However, if you lose large amounts of money (unexpected severance payments,
macro-economy, loss of contracts, etc) then things can get really complicated.
Sometimes even your relatives expect to benefit from the business - if you
shoot for and get high profile press you should expect this.

Don't despair. At the end, you'll end up with a stronger social network: the
people that really matter are going to stick. To ensure they do, be open,
communicate and involve them in the process (this is key).

Alternatively, to avoid bumpy financial roads, just diversify your
investments:

\- Put a fraction the money of an exit or the final payment of a major
contract in the bank and never touch it

\- Invest in real estate so you have a stable income source no matter what

\- Assume (like Bill Gates famously did many times) that no client is going to
pay for your software and plan for the worst case scenario

\- Never go all-in.
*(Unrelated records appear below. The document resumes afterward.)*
/-! ## §1 Primitive classes of different degrees are cup-orthogonal -/

/-- **Orthogonality of the Lefschetz decomposition** (Voisin I Lemma 6.29 / proof of Thm. 6.32): for `p ∈ Pⁱ`,
`q ∈ P^{i'}` primitive (for `κ`, dimension `n`) with `i ≠ i'` and `i + 2e + i' = 2n`, `(Lᵉ p) ∪ q = 0` in
`H^{2n}(Y; R)` — moving `Lᵉ` onto the factor of larger primitive degree kills it past the top of its string.
[cite: VoisinHodgeI2002, §6.2.3 Lemma 6.29] [cite: HatcherAT2002, §3.2 Thm. 3.11] -/
theorem cupProduct_lefschetzPowTo_eq_zero_of_ne {Y : Type u} [TopologicalSpace Y] {R : Type v} [CommRing R]
    {κ : singularCohomology R R Y 2} {n i i' e m : ℕ} {p : singularCohomology R R Y i}
    {q : singularCohomology R R Y i'} (hp : p ∈ primitiveClasses κ n i) (hq : q ∈ primitiveClasses κ n i')
    (hne : i ≠ i') (hm : i + 2 * e = m) (h : m + i' = 2 * n) :
    cupProduct h (lefschetzPowTo κ e i m hm p) q = 0 := by
  rcases Nat.lt_or_gt_of_ne hne with hlt | hgt
  · -- `i < i'`: `Lᵉ q = 0`
    rw [cupProduct_lefschetzPowTo_left κ e hm h (rfl : i + i' = i + i') (by omega) p q,
      ← cupProduct_lefschetzPowTo_right κ e (rfl : i' + 2 * e = i' + 2 * e) (by omega) (rfl : i + i' = i + i')
        (by omega) p q,
      lefschetzPowTo_eq_zero_of_mem_primitiveClasses hq _ (by omega), map_zero]
  · -- `i' < i`: `Lᵉ p = 0`
    rw [lefschetzPowTo_eq_zero_of_mem_primitiveClasses hp _ (by omega), map_zero, LinearMap.zero_apply]

/-- The same with the primitive class of larger… either degree on the left: `q ∪ (Lᵉ p) = 0` for `p ∈ Pⁱ`,
`q ∈ P^{i'}`, `i ≠ i'`, `i' + i + 2e = 2n`. [cite: VoisinHodgeI2002, §6.2.3 Lemma 6.29] -/
theorem cupProduct_lefschetzPowTo_eq_zero_of_ne' {Y : Type u} [TopologicalSpace Y] {R : Type v} [CommRing R]
    {κ : singularCohomology R R Y 2} {n i i' e m : ℕ} {p : singularCohomology R R Y i}
    {q : singularCohomology R R Y i'} (hp : p ∈ primitiveClasses κ n i) (hq : q ∈ primitiveClasses κ n i')
    (hne : i ≠ i') (hm : i + 2 * e = m) (h : i' + m = 2 * n) :
    cupProduct h q (lefschetzPowTo κ e i m hm p) = 0 := by
  rw [cupProduct_lefschetzPowTo_right κ e hm h (rfl : i' + i = i' + i) (by omega) q p,
    ← cupProduct_lefschetzPowTo_left κ e (rfl : i' + 2 * e = i' + 2 * e) (by omega) (rfl : i' + i = i' + i)
      (by omega) q p]
  exact cupProduct_lefschetzPowTo_eq_zero_of_ne hq hp hne.symm rfl (by omega)

/-! ## §2 `*_θ` is self-adjoint for the cup product -/

variable {D : ℕ} {Z : SchemeOver ℂ} {θ : complexBetti Z 2}

/-- One pair of Lefschetz components: for `p ∈ Hⁱ`, `q ∈ H^{i'}` (any classes), `i + 2k = a = i' + 2k'` and
`i + k ≤ D`, `i' + k' ≤ D`: `(*_θ Lᵏ p) ∪ (L^{k'} q) = (Lᵏ p) ∪ (*_θ L^{k'} q)` — both are `p ∪ Lᵉ q` with the
same `e` (`*_θ (Lᵏ p) = Lˢ p`, `i + k + s = D`). [cite: Andre1996Motifs, §1.1 (p. 10)] -/
theorem cupProduct_lefschetzInvolution_lefschetzPowTo_comm (hθ : HasHardLefschetzProperty θ D) {a b i i' k k' : ℕ}
    (hab : a + b = 2 * D) (hba : b + a = 2 * D) (hk : i + 2 * k = a) (hk' : i' + 2 * k' = a) (hi : i + k ≤ D)
    (hi' : i' + k' ≤ D) (p : complexBetti Z i) (q : complexBetti Z i') :
    cupProduct hba (lefschetzInvolution hθ hab (lefschetzPowTo θ k i a hk p)) (lefschetzPowTo θ k' i' a hk' q) =
      cupProduct hab (lefschetzPowTo θ k i a hk p) (lefschetzInvolution hθ hab (lefschetzPowTo θ k' i' a hk' q)) := by
  obtain ⟨s, hs⟩ : ∃ s, i + k + s = D := ⟨D - (i + k), by omega⟩
  obtain ⟨s', hs'⟩ : ∃ s', i' + k' + s' = D := ⟨D - (i' + k'), by omega⟩
  rw [lefschetzInvolution_lefschetzPowTo_eq hθ hs hk hab (show i + 2 * s = b by omega) p,
    lefschetzInvolution_lefschetzPowTo_eq hθ hs' hk' hab (show i' + 2 * s' = b by omega) q,
    cupProduct_lefschetzPowTo_lefschetzPowTo θ s k' (show i + 2 * s = b by omega) hk' hba
      (show i' + 2 * (s + k') = i' + 2 * (s + k') from rfl) (by omega) p q,
    cupProduct_lefschetzPowTo_lefschetzPowTo θ k s' hk (show i' + 2 * s' = b by omega) hab
      (show i' + 2 * (k + s') = i' + 2 * (s + k') by omega) (by omega) p q,
    lefschetzPowTo_congr_exponent θ (show s + k' = k + s' by omega) _ _ q]

/-- **«`*` est son propre transposé»** (André 1996, proof of Prop. 2.2): for `Z` smooth projective of dimension `D`,
`θ ∈ H²(Z(ℂ); ℂ)` with the hard Lefschetz property and `c`, `v ∈ Hᵃ(Z(ℂ); ℂ)` (`a + b = 2D`), André's sign-free
involution satisfies `(*_θ c) ∪ v = c ∪ (*_θ v)` in `H^{2D}(Z(ℂ); ℂ)`. Proof: expand both classes in Lefschetz
components (`exists_sum_lefschetzPowTo_eq`) and use `cupProduct_lefschetzInvolution_lefschetzPowTo_comm` term by
term. [cite: Andre1996Motifs, Prop. 2.2 (p. 16) and §1.1 (p. 10)] [cite: VoisinHodgeI2002, §6.2.3 Cor. 6.26] -/
theorem cupProduct_lefschetzInvolution_comm (hZ : IsSmoothProjective D Z) (hθ : HasHardLefschetzProperty θ D)
    {a b : ℕ} (hab : a + b = 2 * D) (hba : b + a = 2 * D) (c v : complexBetti Z a) :
    cupProduct hba (lefschetzInvolution hθ hab c) v = cupProduct hab c (lefschetzInvolution hθ hab v) := by
  classical
  obtain ⟨s, p, -, hs, rfl⟩ := exists_sum_lefschetzPowTo_eq hZ hθ c
  obtain ⟨s', q, -, hs', rfl⟩ := exists_sum_lefschetzPowTo_eq hZ hθ v
  simp only [map_sum, LinearMap.sum_apply]
  refine Finset.sum_congr rfl fun ik' hik' ↦ Finset.sum_congr rfl fun ik hik ↦ ?_
  exact cupProduct_lefschetzInvolution_lefschetzPowTo_comm hθ hab hba ik.2 ik'.2 (hs ik hik) (hs' ik' hik') _ _

/-! ## §3 The diagonal and the cup pairing of a correspondence action -/

variable {n m : ℕ} {X W : SchemeOver ℂ}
In anything!

\- Get a part time job/ a speak at conferences/ etc

\- And, finally, engage with someone who is very stable or also an
entrepreneur (which incidentally works like a charm)

Hope this helps.

------
dwshorowitz
I believe it was Eric Ries who once said; "Entrepreneurship is synonymous with
failure." Try to learn as much as you can from this experience. Stay hungry,
entrepreneurship is in your blood. If need be, take a step back and re-focus.
No one ever said it was going to be easy.

Good luck bud!

P.S. What you've experienced is certainly a fear of mine. How you handle this
adversity will say a lot about the person you are.

------
kolinko
fortunately - the opposite. the hard times have made our relationship
stronger. but we've had a couple of close calls...

------
thiagofm
Had a bunch of them that left in 1 month not doing anything :D

------
AznHisoka
I never had a partner in the first place =(